POST /v1/route — the routing-brain endpoint. The decision is also queryable standalone, without serving the request: send a completions-shaped body, get back { tier, model, provider, work_class, reason, confidence, session_id }. The OpenClaw plugin uses this to route deny-class requests directly to the gateway's native provider — bypassing anvil entirely — and to send allow-class requests through. Status 200 (decision made, even if cloud), 400 (malformed), 503 (no suitable tier).

The quality profile (the moat)

The quality gate — work proven on a tier stays local ($0 metered); unproven work is deferred to the harness's own opt-in cloud subscription; measured per (model, work-class)

A table keyed (model, work-class) → {quality_score, sample_n, last_measured, decision} where decision ∈ {allow, allow-with-verify, deny}. Hand-seeded for the MVP; later bootstrapped from the shadow-eval harness (the planning eval generalized to arbitrary work-classes), right-sized from measured usage via profile, and continuously calibrated from sampled production traffic graded off the hot path. Keyed on a serve fingerprint (model + quant + engine + serve flags) so a quant/engine swap marks affected rows stale and triggers re-measure.

Architecture

anvil-serving routing pipeline — local-first across fast-local / heavy-local ($0 metered); cloud is the harness's own, opt-in

          ┌──────────────────── anvil-serving router ───────────────────┐
harness → │ front door → resolve intent → route → [verify] → return     │ → harness
(CC/Codex)│  (Anthropic   (preset in        (filter by    │  on fail ↘          │
          │   +OpenAI      model field, else  constraints, │  fall back to       │
          │   dialects)    infer work-class)  rank by       │  next local tier    │
          │                                   quality profile)                   │
          └───────────────────────────────┬──────────────┴────────────────────┘
                                           ▼
                fast-local :30001   heavy-local :30000    · cloud is opt-in ·
                  (multiplexer-managed, free GPU)         on a local miss anvil returns 503;
                                                          the harness fails over to its OWN
                                                          cloud subscription (anvil holds no key)

The core stays protocol-standard (Anthropic Messages + OpenAI Chat Completions) with zero OpenClaw coupling. OpenClaw is the near-first-class beachhead because its before_model_resolve hook (fires per run — plausibly one user message; exact cadence is a documented validate-first gap) unlocks client-side per-request intent the closed harnesses can't do — but it ships as a thin, swappable adapter plugin, not a dependency. Focus, not couple. Full design: docs/QUALITY-GATED-ROUTER.md. OpenClaw spec (verdict: go-with-caveats, medium risk / API churn): docs/OPENCLAW-INTEGRATION-SPEC.md.


Install

Requires Python >=3.11 (the router's config loader uses stdlib tomllib, added in 3.11). Running an older interpreter prints a clear error and exits — see anvil_serving/cli.py.

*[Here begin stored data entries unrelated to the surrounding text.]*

include hP hd hcor hA hB in
/-- **THEOREM (AND with the block `cocover5`, `k = 5`).**  If `P₁` is an antipode-free up-set with `Cor_{P₁} ≥ 0` on all pairs of up-sets and
`p₁ q₁ p₂ q₂ : Fin 5` are two disjoint pairs, then `Cor_{P₁ ∧ clawPlusTwo p₁ q₁ p₂ q₂}(A,B) ≥ 0` for all up-sets `A, B` of `2^{γ₁ ⊕ Fin 5}`. [this work] -/
theorem corP_andProd_clawPlusTwo_nonneg {p₁ q₁ p₂ q₂ : Fin 5} (hpq : p₁ ≠ q₁ ∧ p₂ ≠ q₂ ∧ p₁ ≠ p₂ ∧ p₁ ≠ q₂ ∧ q₁ ≠ p₂ ∧ q₁ ≠ q₂) :
    0 ≤ corP (andProd P₁ (clawPlusTwo p₁ q₁ p₂ q₂)) A B := by
  rw [corP_andProd_clawPlusTwo_eq hpq, corP_andProd_claw_eq]
  -- abbreviations (as functions, no `set`)
  have r0 : Fin.rev (0 : Fin 5) = 4 := by decide
  have r1 : Fin.rev (1 : Fin 5) = 3 := by decide
  have r2 : Fin.rev (2 : Fin 5) = 2 := by decide
  have r3 : Fin.rev (3 : Fin 5) = 1 := by decide
  have r4 : Fin.rev (4 : Fin 5) = 0 := by decide
  -- (1) pointwise: rearrangements
  have step1 : ∀ x ∈ P₁,
      (clawU A x * clawU B x + clawS A x 0 * clawS B x 4 + clawS A x 1 * clawS B x 3 + clawS A x 2 * clawS B x 2
        + clawS A x 3 * clawS B x 1 + clawS A x 4 * clawS B x 0
        + clawVmin A p₁ q₁ p₂ q₂ x * clawVmax B p₁ q₁ p₂ q₂ x + clawVmax A p₁ q₁ p₂ q₂ x * clawVmin B p₁ q₁ p₂ q₂ x)
      ≤ (clawV A p₁ q₁ x * clawV B p₁ q₁ x + clawV A p₂ q₂ x * clawV B p₂ q₂ x)
        + (clawU A x * clawU B x + ∑ i : Fin 5, clawW A i x * clawW B i x) := by
    intro x _
    have hr := rearr_clawS A B x
    rw [Fin.sum_univ_five, r0, r1, r2, r3, r4] at hr
    have hv := rearr_two (clawV A p₁ q₁ x) (clawV A p₂ q₂ x) (clawV B p₁ q₁ x) (clawV B p₂ q₂ x)
    unfold clawVmin clawVmax
    linarith
  -- (2) pointwise: certificate, NN ≥ 0
  have step2 : ∀ x ∈ P₁,
      (clawU A x * (clawS B x 0 + clawS B x 1) + (clawS A x 0 + clawS A x 1) * clawU B x
        + clawS A x 4 * (clawS B x 0 + clawS B x 1) + (clawS A x 0 + clawS A x 1) * clawS B x 4
        + (clawVmin A p₁ q₁ p₂ q₂ x + clawS A x 2) * (clawVmax B p₁ q₁ p₂ q₂ x + clawS B x 3)
        + (clawVmax A p₁ q₁ p₂ q₂ x + clawS A x 3) * (clawVmin B p₁ q₁ p₂ q₂ x + clawS B x 2))
      ≤ 2 * (clawU A x * clawU B x + clawS A x 0 * clawS B x 4 + clawS A x 1 * clawS B x 3 + clawS A x 2 * clawS B x 2
        + clawS A x 3 * clawS B x 1 + clawS A x 4 * clawS B x 0
        + clawVmin A p₁ q₁ p₂ q₂ x * clawVmax B p₁ q₁ p₂ q₂ x + clawVmax A p₁ q₁ p₂ q₂ x * clawVmin B p₁ q₁ p₂ q₂ x) := by
    intro x _
    have hid := clawPlusTwo_cert_identity (clawU A x) (clawS A x 0) (clawS A x 1) (clawS A x 2) (clawS A x 3) (clawS A x 4)
      (clawVmin A p₁ q₁ p₂ q₂ x) (clawVmax A p₁ q₁ p₂ q₂ x)
      (clawU B x) (clawS B x 0) (clawS B x 1) (clawS B x 2) (clawS B x 3) (clawS B x 4) (clawVmin B p₁ q₁ p₂ q₂ x) (clawVmax B p₁ q₁ p₂ q₂ x)
    have a10 : 0 ≤ clawS A x 1 - clawS A x 0 := sub_nonneg.2 (clawS_monotone A x (by decide))
    have a21 : 0 ≤ clawS A x 2 - clawS A x 1 := sub_nonneg.2 (clawS_monotone A x (by decide))
    have a32 : 0 ≤ clawS A x 3 - clawS A x 2 := sub_nonneg.2 (clawS_monotone A x (by decide))
    have a43 : 0 ≤ clawS A x 4 - clawS A x 3 := sub_nonneg.2 (clawS_monotone A x (by decide))
    have au4 : 0 ≤ clawU A x - clawS A x 4 := sub_nonneg.2 (clawS_le_clawU hA x 4)
    have a3M : 0 ≤ clawS A x 3 - clawVmax A p₁ q₁ p₂ q₂ x := sub_nonneg.2 (clawVmax_le_clawS hA hpq x 3 rfl)
    have a1m : 0 ≤ clawS A x 1 - clawVmin A p₁ q₁ p₂ q₂ x := sub_nonneg.2 (clawVmin_le_clawS hA hpq x 1 rfl)
    have b10 : 0 ≤ clawS B x 1 - clawS B x 0 := sub_nonneg.2 (clawS_monotone B x (by decide))
    have b21 : 0 ≤ clawS B x 2 - clawS B x 1 := sub_nonneg.2 (clawS_monotone B x (by decide))
    have b32 : 0 ≤ clawS B x 3 - clawS B x 2 := sub_nonneg.2 (clawS_monotone B x (by decide))
    have b43 : 0 ≤ clawS B x 4 - clawS B x 3 := sub_nonneg.2 (clawS_monotone B x (by decide))
    have bu4 : 0 ≤ clawU B x - clawS B x 4 := sub_nonneg.2 (clawS_le_clawU hB x 4)
    have b3M : 0 ≤ clawS B x 3 - clawVmax B p₁ q₁ p₂ q₂ x := sub_nonneg.2 (clawVmax_le_clawS hB hpq x 3 rfl)
    have b1m : 0 ≤ clawS B x 1 - clawVmin B p₁ q₁ p₂ q₂ x := sub_nonneg.2 (clawVmin_le_clawS hB hpq x 1 rfl)
    have n1 := mul_nonneg a10 bu4; have n2 := mul_nonneg au4 b10; have n3 := mul_nonneg a21 b43; have n4 := mul_nonneg a43 b21
    have n5 := mul_nonneg a21 bu4; have n6 := mul_nonneg au4 b21; have n7 := mul_nonneg a21 b3M; have n8 := mul_nonneg a3M b21
    have n9 := mul_nonneg a32 b32; have n10 := mul_nonneg a32 b43; have n11 := mul_nonneg a43 b32; have n12 := mul_nonneg a32 bu4
    have n13 := mul_nonneg au4 b32; have n14 := mul_nonneg a43 b43; have n15 := mul_nonneg a43 bu4; have n16 := mul_nonneg au4 b43
    have n17 := mul_nonneg au4 bu4; have n18 := mul_nonneg a3M b1m; have n19 := mul_nonneg a1m b3M
    linarith
  -- (3) acuteness of the six K ⊗ K sums
  have bS2 : ∀ (C : Finset (Finset (γ₁ ⊕ Fin 5))) (i j : Fin 5), ∀ x ∈ P₁, -2 ≤ clawS C x i + clawS C x j ∧ clawS C x i + clawS C x j ≤ 2 :=
    fun C i j x _ => by have := clawS_bounds C x i; have := clawS_bounds C x j; constructor <;> linarith
  have bS1 : ∀ (C : Finset (Finset (γ₁ ⊕ Fin 5))) (j : Fin 5), ∀ x ∈ P₁, -2 ≤ clawS C x j ∧ clawS C x j ≤ 2 :=
    fun C j x _ => by have := clawS_bounds C x j; constructor <;> linarith
  have bU : ∀ (C : Finset (Finset (γ₁ ⊕ Fin 5))), ∀ x ∈ P₁, -2 ≤ clawU C x ∧ clawU C x ≤ 2 :=
    fun C x _ => by have := clawU_bounds (A := C) x; constructor <;> linarith
  have bmS : ∀ (C : Finset (Finset (γ₁ ⊕ Fin 5))) (j : Fin 5), ∀ x ∈ P₁,
      -2 ≤ clawVmin C p₁ q₁ p₂ q₂ x + clawS C x j ∧ clawVmin C p₁ q₁ p₂ q₂ x + clawS C x j ≤ 2 :=
    fun C j x _ => by have := clawVmin_bounds (A := C) (p₁ := p₁) (q₁ := q₁) (p₂ := p₂) (q₂ := q₂) x; have := clawS_bounds C x j; constructor <;> linarith
  have bMS : ∀ (C : Finset (Finset (γ₁ ⊕ Fin 5))) (j : Fin 5), ∀ x ∈ P₁,
      -2 ≤ clawVmax C p₁ q₁ p₂ q₂ x + clawS C x j ∧ clawVmax C p₁ q₁ p₂ q₂ x + clawS C x j ≤ 2 :=
    fun C j x _ => by have := clawVmax_bounds (A := C) (p₁ := p₁) (q₁ := q₁) (p₂ := p₂) (q₂ := q₂) x; have := clawS_bounds C x j; constructor <;> linarith
  have h1 : (1 : ℕ) ≤ ((1 : Fin 5) : ℕ) := by decide
  have h4 : (1 : ℕ) ≤ ((4 : Fin 5) : ℕ) := by decide
  have h2' : (2 : ℕ) ≤ ((2 : Fin 5) : ℕ) := by decide
  have h3' : (2 : ℕ) ≤ ((3 : Fin 5) : ℕ) := by decide
  have t1 := sum_mul_nonneg_of_two hP hd hcor (fun x => clawU A x) (fun x => clawS B x 0 + clawS B x 1) (bU A) (bS2 B 0 1)
    (fun x _ x' _ h => clawU_mono hA h) (fun x _ x' _ h => add_le_add (clawS_mono hB h 0) (clawS_mono hB h 1))
    (fun x _ x' _ h => clawU_add_clawU_nonneg hA h) (fun x _ x' _ h => clawS_add_pair hB h 0 1 h1)
  have t2 := sum_mul_nonneg_of_two hP hd hcor (fun x => clawS A x 0 + clawS A x 1) (fun x => clawU B x) (bS2 A 0 1) (bU B)
    (fun x _ x' _ h => add_le_add (clawS_mono hA h 0) (clawS_mono hA h 1)) (fun x _ x' _ h => clawU_mono hB h)
    (fun x _ x' _ h => clawS_add_pair hA h 0 1 h1) (fun x _ x' _ h => clawU_add_clawU_nonneg hB h)
  have t3 := sum_mul_nonneg_of_two hP hd hcor (fun x => clawS A x 4) (fun x => clawS B x 0 + clawS B x 1) (bS1 A 4) (bS2 B 0 1)
    (fun x _ x' _ h => clawS_mono hA h 4) (fun x _ x' _ h => add_le_add (clawS_mono hB h 0) (clawS_mono hB h 1))
    (fun x _ x' _ h => clawS_pair_self hA h 4 h4) (fun x _ x' _ h => clawS_add_pair hB h 0 1 h1)
  have t4 := sum_mul_nonneg_of_two hP hd hcor (fun x => clawS A x 0 + clawS A x 1) (fun x => clawS B x 4) (bS2 A 0 1) (bS1 B 4)
    (fun x _ x' _ h => add_le_add (clawS_mono hA h 0) (clawS_mono hA h 1)) (fun x _ x' _ h => clawS_mono hB h 4)
    (fun x _ x' _ h => clawS_add_pair hA h 0 1 h1) (fun x _ x' _ h => clawS_pair_self hB h 4 h4)
  have t5 := sum_mul_nonneg_of_two hP hd hcor (fun x => clawVmin A p₁ q₁ p₂ q₂ x + clawS A x 2) (fun x => clawVmax B p₁ q₁ p₂ q₂ x + clawS B x 3)
    (bmS A 2) (bMS B 3)
    (fun x _ x' _ h => add_le_add (clawVmin_mono hA h) (clawS_mono hA h 2)) (fun x _ x' _ h => add_le_add (clawVmax_mono hB h) (clawS_mono hB h 3))
    (fun x _ x' _ h => clawVmin_add_clawS_pair hA (p₁ := p₁) (q₁ := q₁) (p₂ := p₂) (q₂ := q₂) h 2 h2')
    (fun x _ x' _ h => clawVmax_add_clawS_pair hB (p₁ := p₁) (q₁ := q₁) (p₂ := p₂) (q₂ := q₂) h 3 h3')
  have t6 := sum_mul_nonneg_of_two hP hd hcor (fun x => clawVmax A p₁ q₁ p₂ q₂ x + clawS A x 3) (fun x => clawVmin B p₁ q₁ p₂ q₂ x + clawS B x 2)
    (bMS A 3) (bmS B 2)
    (fun x _ x' _ h => add_le_add (clawVmax_mono hA h) (clawS_mono hA h 3)) (fun x _ x' _ h => add_le_add (clawVmin_mono hB h) (clawS_mono hB h 2))
    (fun x _ x' _ h => clawVmax_add_clawS_pair hA (p₁ := p₁) (q₁ := q₁) (p₂ := p₂) (q₂ := q₂) h 3 h3')
    (fun x _ x' _ h => clawVmin_add_clawS_pair hB (p₁ := p₁) (q₁ := q₁) (p₂ := p₂) (q₂ := q₂) h 2 h2')
  -- assemble
  have hKK := sum_le_sum step2
  rw [← mul_sum] at hKK
  simp only [sum_add_distrib] at hKK t1 t2 t3 t4 t5 t6 ⊢
  have hrow := sum_le_sum step1
  simp only [sum_add_distrib] at hrow
  linarith
/-
Copyright: the b2b-balaban T⁴-continuum CRUX team, row NE7b, leaf prover `t4-ne7b-formalise-leaf-01` (gen 79), junction of its
`LogConcaveDominatedMoment` with the OWNER lineage `t4-ne7b-p1` (gen 106)'s `LocalPerturbationSandwich`. Project licence.
-/
import Summits.QuantumFields.BalabanUV.T4Continuum.Spine.NE7b.LogConcaveDominatedMoment
import Summits.QuantumFields.BalabanUV.T4Continuum.Spine.NE7b.LocalPerturbationSandwich

/-!
# THE ZERO-COST CLASS TIMES THE SANDWICH: an even log-concave factor (free) times a small near remainder `e^{−V}`, `|V| ≤ v` on the
# support (price `e^{2v}`) — the two (R2) kernel shares composed BY NAME (row NE7b, node U5c; model level)

Cell `pub-balaban`, sub-cell `t4`, spine estimate NE7b (`T4WeightBudget.RelWeightBound` — the cell's OWN estimate, NOT PRINTED in
[Bałaban 1983–89], NOT PROVED).  Crux-route MODEL work under `Spine/NE7b/`; no `T4Continuum/Support` leaf, no `Prop` minted, nothing of
[B15]∕[B16] named; 0 `sorry`.

WHAT.  For the one-step density `F·e^{−V}·e^{−xᵀSx}` with `F ≥ 0` measurable, EVEN and MIDPOINT-LOG-CONCAVE (symmetric convex small-field
restriction × even convex part of the remainder — `LogConcaveDominatedMoment`) and a measurable `V` with `|V x| ≤ v` wherever `F x ≠ 0`
(the odd ∕ non-convex NEAR part of the remainder, by value — the OWNER's `LocalPerturbationSandwich`), the sacrificed `δ`-dominated
rank-`≤ r` form costs `e^{2v}·(√(1−δ))⁻¹ ^ r` in the density's OWN normalisation (`logConcaveSandwichMoment_le`), and the carrier of
such kernels is background-uniformly bounded by `e^{2v + r·(−log(1−δ)∕2)}` (`logConcaveSandwichCarrier_le`, the `hM0∕hMb` input of
`GaussianDominatedMoment.locCondStability_of_carrier_le`).  Proof: `LogConcaveDominatedMoment.logConcaveMoment_le` is the `hmom` of the
OWNER's `LocalPerturbationSandwich.integral_le_of_sandwich`, the pointwise sandwich is his `mul_exp_neg_sandwich`.

NOT HERE (honest).  The far ∕ fibrewise frame (the OWNER's `perturbedMoment_le_of_shifted_fibres`: there the fibre Gaussian is centred at
the induced mean `−m(x₂)` while `F` is centred at `0`, so the zero-cost comparison needs (R1″)'s induced-mean control first); by-value
bounds `v` for Bałaban's local terms ((R2′)); the identification (A3).  BY-NAME EFFECT ON THE WALL: NONE.  NE7b NOT PRINTED ∕ NOT PROVED;
spine PROVED 0∕9; rung (B)+1 on a FINITE torus — NOT infinite volume, NOT the mass gap, NOT Clay.
HONEST DEPENDENCY: continuum YM on T⁴ ⇐ BetaPertH ∧ nine spine estimates (0/9 proved); BetaPertH ⇐ (D1) ∧ (D4) ∧ CAP+tail;
G-an2-4 gates asym, D1 and NE2/3/4.
-/

set_option autoImplicit false

open MeasureTheory Real Matrix Finset
open Summit.QuantumFields.BalabanUV.T4Continuum.NE7b.GaussianDominatedMoment
open Summit.QuantumFields.BalabanUV.T4Continuum.NE7b.GaussianRestrictedMoment
open Summit.QuantumFields.BalabanUV.T4Continuum.NE7b.LogConcaveDominatedMoment
open Summit.QuantumFields.BalabanUV.T4Continuum.NE7b.LocalPerturbationSandwich

namespace Summit.QuantumFields.BalabanUV.T4Continuum.NE7b.LogConcaveSandwich

variable {n : Type*} [Fintype n] [DecidableEq n]

/-- **ZERO-COST CLASS × SANDWICH.**  `S` positive definite, `Q` positive semidefinite, `Q ≤ δS` (`0 ≤ δ < 1`), `rank Q ≤ r`; `F ≥ 0`
measurable, even, midpoint-log-concave; `V` measurable with `|V x| ≤ v` wherever `F x ≠ 0`.  Then
`∫ F·e^{−V}·e^{xᵀQx}·e^{−xᵀSx} ≤ e^{2v}·(√(1−δ))⁻¹ ^ r · ∫ F·e^{−V}·e^{−xᵀSx}`. [folklore] -/
theorem logConcaveSandwichMoment_le {S Q : Matrix n n ℝ} {δ v : ℝ} {r : ℕ} (hS : S.PosDef) (hQ : Q.PosSemidef)
    (hdom : (δ • S - Q).PosSemidef) (hδ0 : 0 ≤ δ) (hδ : δ < 1) (hr : Q.rank ≤ r) {F V : (n → ℝ) → ℝ} (hF0 : ∀ x, 0 ≤ F x)
    (hFm : Measurable F) (hFe : ∀ x, F (-x) = F x) (hFlc : ∀ x y, F x * F y ≤ F ((2 : ℝ)⁻¹ • (x + y)) ^ 2)
    (hVm : Measurable V) (hV : ∀ x, F x ≠ 0 → |V x| ≤ v) :
    ∫ x, F x * exp (-V x) * (exp (x ⬝ᵥ (Q *ᵥ x)) * exp (-(x ⬝ᵥ (S *ᵥ x)))) ≤
      (exp (2 * v) * (√(1 - δ))⁻¹ ^ r) * ∫ x, F x * exp (-V x) * exp (-(x ⬝ᵥ (S *ᵥ x))) := by
  have hFb : ∀ x, ‖F x‖ ≤ F 0 := fun x => by
    rw [Real.norm_eq_abs, abs_of_nonneg (hF0 _)]; exact le_zero_of_evenLogConcave hF0 hFe hFlc _
  -- the sandwich on the support of `F`
  have hsw : ∀ x, F x * exp (-V x) ≤ exp v * F x ∧ F x ≤ exp v * (F x * exp (-V x)) :=
    fun x => mul_exp_neg_sandwich (hF0 x) (hV x)
  -- `F·e^{−V}` is bounded by `e^{v}·F 0`
  have hFVb : ∀ x, ‖F x * exp (-V x)‖ ≤ exp v * F 0 := fun x => by
    rw [Real.norm_eq_abs, abs_of_nonneg (mul_nonneg (hF0 x) (exp_pos _).le)]
    exact (hsw x).1.trans (mul_le_mul_of_nonneg_left (le_zero_of_evenLogConcave hF0 hFe hFlc _) (exp_pos _).le)
  have hFVm : AEStronglyMeasurable (fun x => F x * exp (-V x)) volume :=
    (hFm.mul (measurable_exp.comp hVm.neg)).aestronglyMeasurable
  refine integral_le_of_sandwich volume (pow_nonneg (inv_nonneg.2 (Real.sqrt_nonneg _)) r)
    (fun x => mul_nonneg (mul_nonneg (hF0 x) (exp_pos _).le) (mul_nonneg (exp_pos _).le (exp_pos _).le))
    (fun x => mul_nonneg (hF0 x) (exp_pos _).le) (fun x => ?_) (fun x => ?_)
    ((integrable_exp_qf_mul_exp_neg_qf hS hQ hdom hδ).bdd_mul hFm.aestronglyMeasurable (Filter.Eventually.of_forall hFb))
    ((integrable_exp_neg_qf hS).bdd_mul hFVm (Filter.Eventually.of_forall hFVb))
    (logConcaveMoment_le hS hQ hdom hδ0 hδ hr hF0 hFm hFe hFlc)
  · -- `A' ≤ e^{v}·A`
    have h := mul_le_mul_of_nonneg_right (hsw x).1 (mul_nonneg (exp_pos (x ⬝ᵥ (Q *ᵥ x))).le (exp_pos (-(x ⬝ᵥ (S *ᵥ x)))).le)
    simpa only [mul_assoc] using h
  · -- `B ≤ e^{v}·B'`
    have h := mul_le_mul_of_nonneg_right (hsw x).2 (exp_pos (-(x ⬝ᵥ (S *ᵥ x)))).le
    simpa only [mul_assoc] using h

/-- The cost in exponential currency: `e^{2v}·(√(1−δ))⁻¹ ^ r = e^{2v + r·(−log(1−δ)∕2)}`. [folklore] -/
theorem sandwichCost_eq_exp {δ : ℝ} (hδ : δ < 1) (v : ℝ) (r : ℕ) :
    exp (2 * v) * (√(1 - δ))⁻¹ ^ r = exp (2 * v + r * (-Real.log (1 - δ) / 2)) := by
  rw [inv_sqrt_pow_eq_exp hδ, ← exp_add]

/-- **THE CARRIER OF SUCH KERNELS IS BACKGROUND-UNIFORMLY BOUNDED**: for kernels `F_y·e^{−V_y}·e^{−S_y}` in every background `y`
(data as above, `v` and `δ, r` uniform in `y`), `0 ≤ M y ≤ e^{2v + r·(−log(1−δ)∕2)}` for the carrier
`M y = (∫ F_y e^{−V_y} e^{Q_y} e^{−S_y}) ∕ (∫ F_y e^{−V_y} e^{−S_y})` — the `hM0∕hMb` input of `locCondStability_of_carrier_le`.
[folklore] -/
theorem logConcaveSandwichCarrier_le {Y : Type*} (S Q : Y → Matrix n n ℝ) (F V : Y → (n → ℝ) → ℝ) {δ v : ℝ} {r : ℕ}
    (hS : ∀ y, (S y).PosDef) (hQ : ∀ y, (Q y).PosSemidef) (hdom : ∀ y, (δ • S y - Q y).PosSemidef) (hδ0 : 0 ≤ δ)
    (hδ : δ < 1) (hr : ∀ y, (Q y).rank ≤ r) (hF0 : ∀ y x, 0 ≤ F y x) (hFm : ∀ y, Measurable (F y))
    (hFe : ∀ y x, F y (-x) = F y x) (hFlc : ∀ y x x', F y x * F y x' ≤ F y ((2 : ℝ)⁻¹ • (x + x')) ^ 2)
    (hVm : ∀ y, Measurable (V y)) (hV : ∀ y x, F y x ≠ 0 → |V y x| ≤ v) (y : Y) :
    0 ≤ (∫ x, F y x * exp (-V y x) * (exp (x ⬝ᵥ (Q y *ᵥ x)) * exp (-(x ⬝ᵥ (S y *ᵥ x))))) /
        (∫ x, F y x * exp (-V y x) * exp (-(x ⬝ᵥ (S y *ᵥ x)))) ∧
      (∫ x, F y x * exp (-V y x) * (exp (x ⬝ᵥ (Q y *ᵥ x)) * exp (-(x ⬝ᵥ (S y *ᵥ x))))) /
          (∫ x, F y x * exp (-V y x) * exp (-(x ⬝ᵥ (S y *ᵥ x)))) ≤ exp (2 * v + r * (-Real.log (1 - δ) / 2)) := by
  have hN : 0 ≤ ∫ x, F y x * exp (-V y x) * (exp (x ⬝ᵥ (Q y *ᵥ x)) * exp (-(x ⬝ᵥ (S y *ᵥ x)))) :=
    integral_nonneg fun x => mul_nonneg (mul_nonneg (hF0 y x) (exp_pos _).le) (mul_nonneg (exp_pos _).le (exp_pos _).le)
  have hD : 0 ≤ ∫ x, F y x * exp (-V y x) * exp (-(x ⬝ᵥ (S y *ᵥ x))) :=
    integral_nonneg fun x => mul_nonneg (mul_nonneg (hF0 y x) (exp_pos _).le) (exp_pos _).le
  refine ⟨div_nonneg hN hD, ?_⟩
  rw [← sandwichCost_eq_exp hδ]
  exact div_le_of_le_mul (mul_nonneg (exp_pos _).le (pow_nonneg (inv_nonneg.2 (Real.sqrt_nonneg _)) r)) hD
    (logConcaveSandwichMoment_le (hS y) (hQ y) (hdom y) hδ0 hδ (hr y) (hF0 y) (hFm y) (hFe y) (hFlc y) (hVm y) (hV y))

end Summit.QuantumFields.BalabanUV.T4Continuum.NE7b.LogConcaveSandwich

pip install anvil-serving   # stdlib-only; no required deps
anvil-serving --help

pip install anvil-serving works once the package is published to PyPI. Until then (or for development), install from a clone: pip install -e ..

macOS — if pip install fights your system/Homebrew Python (externally-managed-environment, PATH shadowing), install with pipx instead — it gives anvil-serving its own isolated venv and puts the CLI on your PATH:

brew install pipx && pipx ensurepath
pipx install anvil-serving          # or, from a clone: pipx install -e .
anvil-serving --help

30-second quickstart

# 1) install
pip install anvil-serving            # or: pip install -e .  (from a clone)
#    macOS alternative: pipx install anvil-serving

# 2) start the router front door on 127.0.0.1:8000
anvil-serving serve --config configs/example.toml

# 3a) Claude Code: point it at the router (use 127.0.0.1, never localhost)
export ANTHROPIC_BASE_URL="http://127.0.0.1:8000"
export ANTHROPIC_MODEL="planning"        # an intent preset, sent verbatim in the model field

# 3b) or any OpenAI-compatible client: point its base URL at the router
export OPENAI_API_BASE="http://127.0.0.1:8000/v1"
# then use a preset token as the model id, e.g. "planning" / "quick-edit" / "chat"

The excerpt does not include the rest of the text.